Ten things you didn’t know about the London Underground
With the announcement recently that the London Underground can reach up to 105 decibels, which equates the noise to that of a rock concert; we have decided to put together a list of ten things that you may not know about the London Underground.
- 60% of the London Underground is actually above ground, with most of the outer districts being served by an over ground train. Additionally, fewer than 10% of tube stations are on the south side of the Thames.
- Despite saving thousands of lives throughout the London Blitz, Bethnal Green Station was at the centre of one of the worst civilian disasters during World War 2. Whilst getting to safety underground away from the bombings, panic ensued when a test weapon was launched nearby. A woman carrying a baby and a bundle of bedding tripped and fell down the staircase, meaning surrounding women, children, and men fell around her and were crushed. 173 people were killed and the full details of the tragedy covered up for 65 years after the event; this story has led to the urban legend that Bethnal Green tube station is the most haunted tube station, with many reports of late night tube passengers hearing ghostly screams.
- After the Westminster terror attacks London came together to show strength. As commuters began their day they were met with messages of resilience throughout the London Underground, showing that even in the tube stations, community and determination can be found.
- Over the years, the London Underground has been the setting for many film scenes.
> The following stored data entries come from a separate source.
import Mathlib
import Summits.ValiantsHypothesis.ValiantsHypothesis.Theorems.ValuativeGCTValuativeFlipFourRowHilbertTools

/-!
# Four-row Hilbert-function lower bound (stub `stub_fourRowHilbertLowerBound` of line `four-row-count`, part 2 of 2)

Crux `ValuativeGCT.ValuativeFlip` (stmt-ValiantsHypothesis-12624), line
`Cruxes/ValuativeFlip/Lines/four_row_count.lean`, registered stub `stub_fourRowHilbertLowerBound`
(per side of the four-row census `headCensus_of`; the four-row analogue of the landed B3
`stub_hilbertLowerBound`, `Theorems/ValuativeGCTValuativeFlipHilbertLowerBound.lean`, with the
base point moved from `A = 1` to `A = g` and the coefficient functionals restricted to exponents
supported on the kept variables).

Statement.  For a set `K` of kept variables (a predicate `κ`; in the stub, the last four row
slots of `MatIdx m`) write `ρ` for the restriction `x_i ↦ x_i` (`i ∈ K`), `x_i ↦ 0` (`i ∉ K`), and
`D_K ⊂ DegIdx σ m` for the degree-`m` exponents supported on `K`.  If the restricted tangent span
`span{x_a · ρ(∂_b (g · f)) : a ∈ K, b ∈ σ}` of `g · f` has dimension `≥ N + 1`, then the
degree-`δ` piece of the `K`-ROW orbit image `genericOrbitMap f m (ℂ[X_d : d ∈ D_K]_δ)` — the
degree-`δ` coordinate ring of the closure of `{(A · f)|_K : A ∈ End}` — has dimension `≥ C(δ + N, N)`.

Method: move the base point to `1` (`frh_finrank_map_linSubst`, part 1), then initial forms at
`A = 1` as in B3 with `D_K`-supported coefficient vectors (`frh_core`): the `D_K`-rows of the
tangent matrix have rank `≥ N + 1` (`frh_rowRank`), the constant-term functional has a kernel of
codimension `≤ 1` there, and `frh_count` finishes; when `ρ h = 0` all `N + 1` initial forms are
linear (second case).  [Mulmuley–Sohoni 2001 §4; BLMW 2011 §5.2; folklore]
-/

-- `Summit.ValiantsHypothesis.ValiantsHypothesis.…` is the tree's mandated single-conjunct layout (Sub = Summit).
set_option linter.dupNamespace false

namespace Summit.ValiantsHypothesis.ValiantsHypothesis.Theorems.ValuativeFlip

open MvPolynomial
open scoped BigOperators Matrix
open Literature.NumberTheory.DiophantineGeometry
open Literature.Computability.AlgebraicComplexity

noncomputable section

/-- `hlbτ⟦σ⟧`: the translation `A ↦ 1 + A` on `ℂ[Mat_σ]` (as in B3). -/
local notation3 "hlbτ⟦" s "⟧" =>
  (MvPolynomial.aeval (R := ℂ) fun p : s × s => X p + C (if p.1 = p.2 then (1 : ℂ) else 0))

/-- `hlbM⟦σ, f, m⟧`: the tangent matrix `M[d, (a,b)] = coeff_d (x_a ∂_b f)` (as in B3). -/
local notation3 "hlbM⟦" s ", " f ", " m "⟧" =>
  (Matrix.of fun (d : DegIdx s m) (p : s × s) => coeff d.1 (X p.1 * pderiv p.2 f))

section Core

variable {σ : Type*} [Fintype σ] [LinearOrder σ]

/-- **`K`-row Hilbert-function lower bound at the base point `A = 1`.**  If
`span{x_a · ρ(∂_b h) : a ∈ K, b}` has dimension `≥ N + 1`, the degree-`δ` piece of
`genericOrbitMap h m (ℂ[X_d : d ∈ D_K])` has dimension `≥ C(δ + N, N)`. [folklore] -/
theorem frh_core (κ : σ → Prop) [DecidablePred κ] {h : MvPolynomial σ ℂ} {m : ℕ}
    (hh : h.IsHomogeneous m) (N δ : ℕ)
    (hN : N + 1 ≤ Module.finrank ℂ ↥(Submodule.span ℂ (Set.range fun ab : {a // κ a} × σ =>
        (X ab.1.1 : MvPolynomial σ ℂ) *
          aeval (fun i => if κ i then (X i : MvPolynomial σ ℂ) else 0) (pderiv ab.2 h)))) :
    Nat.choose (δ + N) N ≤ Module.finrank ℂ ↥((MvPolynomial.homogeneousSubmodule (DegIdx σ m) ℂ δ ⊓
        Subalgebra.toSubmodule (MvPolynomial.supported ℂ
          {d : DegIdx σ m | ∀ i, ¬ κ i → d.1 i = 0})).map (genericOrbitMap h m).toLinearMap) := by
  classical
  -- the predicate of `K`-supported exponents, the tangent matrix, the `K`-supported vectors
  set P : DegIdx σ m → Prop := fun d => ∀ i, ¬ κ i → d.1 i = 0 with hPdef
  set Λ₀ : (DegIdx σ m → ℂ) →ₗ[ℂ] (σ × σ → ℂ) := (hlbM⟦σ, h, m⟧).vecMulLinear with hΛ₀
  let VK : Submodule ℂ (DegIdx σ m → ℂ) :=
    { carrier := {a | ∀ d, ¬ P d → a d = 0}
      add_mem' := fun {a b} ha hb d hd => by
        simp only [Pi.add_apply, ha d hd, hb d hd, add_zero]
      zero_mem' := fun d _ => rfl
      smul_mem' := fun c a ha d hd => by
        simp only [Pi.smul_apply, ha d hd, smul_zero] }
  have hVK : ∀ a, a ∈ VK ↔ ∀ d, ¬ P d → a d = 0 := fun a => Iff.rfl
  have hsingle : ∀ d₀, P d₀ → (Pi.single d₀ (1 : ℂ) : DegIdx σ m → ℂ) ∈ VK := fun d₀ hd₀ d hd => by
    have hne : d ≠ d₀ := fun h => hd (h ▸ hd₀)
    rw [Pi.single_apply, if_neg hne]
  -- Step 0: the `K`-rows of the tangent matrix span a space of dimension `≥ N + 1`
  have hrows : N + 1 ≤ Module.finrank ℂ ↥(VK.map Λ₀) := by
    have h1 := hN.trans (frh_rowRank κ hh (m := m))
    have h2 : Submodule.span ℂ (Set.range ((hlbM⟦σ, h, m⟧).submatrix
        (Subtype.val : {d : DegIdx σ m // ∀ i, ¬ κ i → d.1 i = 0} → DegIdx σ m) id).row) ≤
        VK.map Λ₀ := by
      refine Submodule.span_le.mpr ?_
      rintro _ ⟨x, rfl⟩
      refine ⟨Pi.single x.1 1, hsingle x.1 x.2, ?_⟩
      rw [hΛ₀, Matrix.vecMulLinear_apply, Matrix.single_one_vecMul]
      rfl
    exact h1.trans (Submodule.finrank_mono h2)
  -- the constant-term functional
  set kap : (DegIdx σ m → ℂ) →ₗ[ℂ] ℂ := Fintype.linearCombination ℂ (fun d => coeff d.1 h) with hkap
  have hkap_apply : ∀ a, kap a = ∑ d, a d * coeff d.1 h := fun a => by
    simp only [hkap, Fintype.linearCombination_apply, smul_eq_mul]
  set lin : (DegIdx σ m → ℂ) → MvPolynomial (DegIdx σ m) ℂ :=
    fun c => ∑ d, c d • (X d : MvPolynomial (DegIdx σ m) ℂ) with hlin
  by_cases hcase : ∃ d₀ : DegIdx σ m, P d₀ ∧ coeff d₀.1 h ≠ 0
  · -- Case (i): some `K`-supported coefficient of `h` is nonzero (B3's argument)
    obtain ⟨d₀, hPd₀, hκ₀⟩ := hcase
    set κ₀ : ℂ := coeff d₀.1 h
    set K : Submodule ℂ (DegIdx σ m → ℂ) := LinearMap.ker kap ⊓ VK with hK
    set e₀ : DegIdx σ m → ℂ := Pi.single d₀ 1 with he₀
    have he₀V : e₀ ∈ VK := hsingle d₀ hPd₀
    have hkap_e₀ : kap e₀ = κ₀ := by
      rw [he₀, hkap, Fintype.linearCombination_apply_single, one_smul]
    -- Step 1: the rows `Λ₀ a`, `a ∈ K`, span a space of dimension `≥ N`
    have hle : VK.map Λ₀ ≤ K.map Λ₀ ⊔ ℂ ∙ (Λ₀ e₀) := by
      rintro _ ⟨a, ha, rfl⟩
      rw [show a = (a - (kap a / κ₀) • e₀) + (kap a / κ₀) • e₀ by rw [sub_add_cancel], map_add,
        LinearMap.map_smul]
      refine Submodule.add_mem_sup (Submodule.mem_map_of_mem ?_)
        (Submodule.smul_mem _ _ (Submodule.mem_span_singleton_self _))
      rw [hK]
      refine ⟨?_, VK.sub_mem ha (VK.smul_mem _ he₀V)⟩
      rw [SetLike.mem_coe, LinearMap.mem_ker, map_sub, LinearMap.map_smul, hkap_e₀, smul_eq_mul,
        div_mul_cancel₀ _ hκ₀, sub_self]
    have hKN : N ≤ Module.finrank ℂ (K.map Λ₀) := by
      have h1 := Submodule.finrank_mono hle
      have h2 := Submodule.finrank_add_le_finrank_add_finrank (K.map Λ₀) (ℂ ∙ (Λ₀ e₀))
      have h3 : Module.finrank ℂ (ℂ ∙ (Λ₀ e₀)) ≤ 1 :=
        (finrank_span_le_card ({Λ₀ e₀} : Set (σ × σ → ℂ))).trans (by simp)
      omega
    -- Step 2: `N` such vectors `a k` with linearly independent rows `A k = Λ₀ (a k)`
    obtain ⟨b, hb⟩ := exists_linearIndependent_of_le_finrank hKN
    have hbmem : ∀ k, ∃ a ∈ K, Λ₀ a = (b k : σ × σ → ℂ) := fun k => Submodule.mem_map.mp (b k).2
    choose a haK haΛ using hbmem
    set A : Matrix (Fin N) (σ × σ) ℂ := Matrix.of fun k => (b k : σ × σ → ℂ)
    have hinj := hlb_aeval_injective_of_linearIndependent A
      (hb.map' (K.map Λ₀).subtype (Submodule.ker_subtype _))
    set L : Fin N → MvPolynomial (σ × σ) ℂ := fun k => ∑ p, A k p • X p
    -- Step 3: the `N + 1` translated functionals, their degrees and lowest forms
    set avec : Fin (N + 1) → (DegIdx σ m → ℂ) :=
      (Fin.cons (κ₀⁻¹ • e₀) a : Fin (N + 1) → DegIdx σ m → ℂ) with havec
    have havecV : ∀ k d, ¬ P d → avec k d = 0 := fun k => by
      rcases Fin.eq_zero_or_eq_succ k with rfl | ⟨k, rfl⟩
      · rw [havec, Fin.cons_zero]
        exact (hVK _).mp (VK.smul_mem _ he₀V)
      · rw [havec, Fin.cons_succ]
        exact (hVK _).mp (by have := haK k; rw [hK] at this; exact this.2)
    set pdeg : Fin (N + 1) → ℕ := (Fin.cons 0 (fun _ => 1) : Fin (N + 1) → ℕ) with hpdeg
    set lead : Fin (N + 1) → MvPolynomial (σ × σ) ℂ :=
      (Fin.cons 1 L : Fin (N + 1) → MvPolynomial (σ × σ) ℂ) with hlead
    have hwk : ∀ k, (∀ j < pdeg k, homogeneousComponent j (hlbτ⟦σ⟧ (genericOrbitMap h m
        (lin (avec k)))) = 0) ∧
        homogeneousComponent (pdeg k) (hlbτ⟦σ⟧ (genericOrbitMap h m (lin (avec k)))) = lead k := by
      intro k
      have h01 : homogeneousComponent 0 (hlbτ⟦σ⟧ (genericOrbitMap h m (lin (avec k)))) =
          C (kap (avec k)) ∧ homogeneousComponent 1 (hlbτ⟦σ⟧ (genericOrbitMap h m (lin (avec k)))) =
          ∑ p : σ × σ, Λ₀ (avec k) p • (X p : MvPolynomial (σ × σ) ℂ) := by
        rw [hkap_apply, hΛ₀, Matrix.vecMulLinear_apply]
        exact hlb_hc_lin h m (avec k)
      rcases Fin.eq_zero_or_eq_succ k with rfl | ⟨k, rfl⟩
      · rw [havec, Fin.cons_zero, LinearMap.map_smul, hkap_e₀, smul_eq_mul, inv_mul_cancel₀ hκ₀,
          C_1] at h01
        rw [hpdeg, Fin.cons_zero, hlead, Fin.cons_zero]
        exact ⟨fun j hj => absurd hj (Nat.not_lt_zero _), h01.1⟩
      · have hka : kap (a k) = 0 := by
          have := haK k
          rw [hK] at this
          exact LinearMap.mem_ker.mp this.1
        rw [havec, Fin.cons_succ, hka, C_0, haΛ k] at h01
        rw [hpdeg, Fin.cons_succ, hlead, Fin.cons_succ]
        exact ⟨fun j hj => by rw [Nat.lt_one_iff.mp hj]; exact h01.1, h01.2⟩
    -- Step 4: the degree-`δ` monomials in the lowest forms `1, L 0, …, L (N-1)` are independent
    have hLI : LinearIndependent ℂ fun e : DegIdx (Fin (N + 1)) δ => ∏ k, lead k ^ e.1 k := by
      have hprod : ∀ e : DegIdx (Fin (N + 1)) δ,
          ∏ k, lead k ^ e.1 k = aeval L (monomial (Finsupp.tail e.1) (1 : ℂ)) := fun e => by
        rw [Fin.prod_univ_succ, hlead, Fin.cons_zero, one_pow, one_mul, aeval_monomial, map_one,
          one_mul, Finsupp.prod_fintype _ _ (fun i => pow_zero _)]
        simp only [Fin.cons_succ, Finsupp.tail_apply]
      have htail : Function.Injective (fun e : DegIdx (Fin (N + 1)) δ => Finsupp.tail e.1) := by
        intro e e' h
        have hdeg (u : DegIdx (Fin (N + 1)) δ) : u.1 0 + ∑ k, Finsupp.tail u.1 k = δ := by
          simpa only [Finsupp.degree_eq_sum, Fin.sum_univ_succ, Finsupp.tail_apply] using
            mem_degMonomials_iff.mp u.2
        have ht : Finsupp.tail e.1 = Finsupp.tail e'.1 := h
        have h1 := hdeg e
        have h2 := hdeg e'
        rw [ht] at h1
        apply Subtype.ext
        rw [← Finsupp.cons_tail e.1, ← Finsupp.cons_tail e'.1, ht, show e.1 0 = e'.1 0 by omega]
      have hbm := (basisMonomials (Fin N) ℂ).linearIndependent
      rw [coe_basisMonomials] at hbm
      simp_rw [hprod]
      exact (hbm.comp _ htail).map' (aeval L).toLinearMap (LinearMap.ker_eq_bot.mpr hinj)
    exact frh_count h m P N δ avec havecV pdeg lead hwk hLI
  · -- Case (ii): `ρ h = 0` — all `N + 1` initial forms are linear
    push Not at hcase
    obtain ⟨b, hb⟩ := exists_linearIndependent_of_le_finrank hrows
    have hbmem : ∀ k, ∃ a ∈ VK, Λ₀ a = (b k : σ × σ → ℂ) := fun k => Submodule.mem_map.mp (b k).2
    choose a haV haΛ using hbmem
    set A : Matrix (Fin (N + 1)) (σ × σ) ℂ := Matrix.of fun k => (b k : σ × σ → ℂ)
    have hinj := hlb_aeval_injective_of_linearIndependent A
      (hb.map' (VK.map Λ₀).subtype (Submodule.ker_subtype _))
    set L : Fin (N + 1) → MvPolynomial (σ × σ) ℂ := fun k => ∑ p, A k p • X p with hL
    have hwk : ∀ k, (∀ j < (fun _ => 1 : Fin (N + 1) → ℕ) k, homogeneousComponent j
        (hlbτ⟦σ⟧ (genericOrbitMap h m (lin (a k)))) = 0) ∧
        homogeneousComponent ((fun _ => 1 : Fin (N + 1) → ℕ) k)
          (hlbτ⟦σ⟧ (genericOrbitMap h m (lin (a k)))) = L k := by
      intro k
      have h01 : homogeneousComponent 0 (hlbτ⟦σ⟧ (genericOrbitMap h m (lin (a k)))) =
          C (kap (a k)) ∧ homogeneousComponent 1 (hlbτ⟦σ⟧ (genericOrbitMap h m (lin (a k)))) =
          ∑ p : σ × σ, Λ₀ (a k) p • (X p : MvPolynomial (σ × σ) ℂ) := by
        rw [hkap_apply, hΛ₀, Matrix.vecMulLinear_apply]
        exact hlb_hc_lin h m (a k)
      have hka : kap (a k) = 0 := by
        rw [hkap_apply]
        refine Finset.sum_eq_zero fun d _ => ?_
        by_cases hd : P d
        · rw [hcase d hd, mul_zero]
        · rw [(hVK _).mp (haV k) d hd, zero_mul]
      rw [hka, C_0, haΛ k] at h01
      exact ⟨fun j hj => by rw [Nat.lt_one_iff.mp hj]; exact h01.1, h01.2⟩
    have hLI : LinearIndependent ℂ fun e : DegIdx (Fin (N + 1)) δ => ∏ k, L k ^ e.1 k := by
      have hprod : ∀ e : DegIdx (Fin (N + 1)) δ,
          ∏ k, L k ^ e.1 k = aeval L (monomial e.1 (1 : ℂ)) := fun e => by
        rw [aeval_monomial, map_one, one_mul, Finsupp.prod_fintype _ _ (fun i => pow_zero _)]
      have hbm := (basisMonomials (Fin (N + 1)) ℂ).linearIndependent
      rw [coe_basisMonomials] at hbm
      simp_rw [hprod]
      exact (hbm.comp (fun e : DegIdx (Fin (N + 1)) δ => e.1) Subtype.val_injective).map'
        (aeval L).toLinearMap (LinearMap.ker_eq_bot.mpr hinj)
    exact frh_count h m P N δ a (fun k => (hVK _).mp (haV k)) (fun _ => 1) L hwk hLI

end Core

/-! ### The registered stub -/

/-- **stub_fourRowHilbertLowerBound** (per side of the four-row census, line `four-row-count`;
four-row analogue of the landed B3 `stub_hilbertLowerBound`, base point moved from `A = 1` to
`A = g`).  If the four-row tangent span of `g · X₀₀^{m-n} per_n` — the span of
`X_a · (∂_b (g·pp))|_{four kept variables}`, `a` kept, `b` arbitrary — has dimension `≥ N + 1`,
then the degree-`δ` piece of the FOUR-ROW orbit image
`genericOrbitMap pp m (polynomials in the coefficients X_d with d supported on the four kept
variables)` has dimension `≥ C(δ+N, N)`.  Proof: `genericOrbitMap (g·pp) = (Y ↦ Y·g) ∘ genericOrbitMap pp`
(`frh_finrank_map_linSubst`), then initial forms at `Y = 1` with four-row-supported coefficient
functionals (`frh_core`).  [Mulmuley–Sohoni 2001 §4; BLMW 2011 §5.2;
Theorems/ValuativeGCTValuativeFlipHilbertLowerBound.lean (B3); folklore] -/
theorem stub_fourRowHilbertLowerBound :
    ∀ (n m : ℕ) [NeZero m], n ≤ m → ∀ (g : GL (MatIdx m) ℂ) (N δ : ℕ),
      N + 1 ≤ Module.finrank ℂ ↥(Submodule.span ℂ (Set.range fun ab : {a : MatIdx m // m * m ≤ (((matIdxEquiv m).symm a : Fin (m * m)) : ℕ) + 4} × MatIdx m => (MvPolynomial.X ab.1.1 : MvPolynomial (MatIdx m) ℂ) * MvPolynomial.aeval (fun i : MatIdx m => if m * m ≤ (((matIdxEquiv m).symm i : Fin (m * m)) : ℕ) + 4 then (MvPolynomial.X i : MvPolynomial (MatIdx m) ℂ) else 0) (MvPolynomial.pderiv ab.2 (linSubst (MatIdx m) ℂ ((g : GL (MatIdx m) ℂ) : Matrix (MatIdx m) (MatIdx m) ℂ) (paddedPerFormLex ℂ n m))))) →
      Nat.choose (δ + N) N ≤ Module.finrank ℂ ↥(((MvPolynomial.homogeneousSubmodule (DegIdx (MatIdx m) m) ℂ δ ⊓ Subalgebra.toSubmodule (MvPolynomial.supported ℂ {d : DegIdx (MatIdx m) m | ∀ i : MatIdx m, ¬ (m * m ≤ (((matIdxEquiv m).symm i : Fin (m * m)) : ℕ) + 4) → d.1 i = 0})).map (genericOrbitMap (paddedPerFormLex ℂ n m) m).toLinearMap)) := by
  intro n m _ hnm g N δ hN
  rw [← frh_finrank_map_linSubst (paddedPerFormLex ℂ n m) m g]
  exact frh_core (fun i : MatIdx m => m * m ≤ (((matIdxEquiv m).symm i : Fin (m * m)) : ℕ) + 4)
    (linSubst_isHomogeneous _ (paddedPerFormLex_isHomogeneous ℂ hnm)) N δ hN

end

end Summit.ValiantsHypothesis.ValiantsHypothesis.Theorems.ValuativeFlip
From Underground (1928) produced by Anthony Asquith, to the more recent Skyfall (2012) in the James Bond series. Aldwych Station (originally named Strand Station) is a popular filming location as it is no longer in use and looks much the same as it did a century ago.
- Harry Beck was the mastermind behind the now famous tube map. However at the time of its creation he was only paid 10 guineas (£10.50) for its design. The map was considered very out there for its time, but due to a very positive public response it was accepted and became the official map in 1933.
- The trains that first ran along the lines were steam powered. This meant the trains needed somewhere to vent their fumes. To avoid an unsightly gap in the middle of the an upmarket area two dummy houses were erected, 23-24 Leinster Gardens to provide a fake house front to the street, whilst covering up the gap where trains could let off steam. Over the years pranksters have sent pizza, taxis, and deliveries to these addresses.
- Over 1,000 species of flora and fauna have been recorded throughout the London underground, from grass snakes to different types of birds. However, in 1998 a new species of mosquito was found in the tunnels. It had adapted to living off the animals that had come to live in the tunnels such as rats, as well as unfortunate commuters and tube workers.
- During the Second World War the London Underground helped over 200,000 children escape to the countryside. Over the years with that and being a shelter from the Blitz the stations of the London Underground have saved thousands of lives.
- The shortest journey on the tube is just 0.3Km and is between Leicester Square and Covent Garden, taking just 20 seconds. Despite this it is one of the busiest journeys for tourists. In contrast the journey from Chesham to Chalfont & Latimer is 6.3Km.
- There are 270 stations overall on the London Underground, each unique and each taking you to wonderful parts of this incredible city. So, sit back, relax, and please mind the gap as you explore.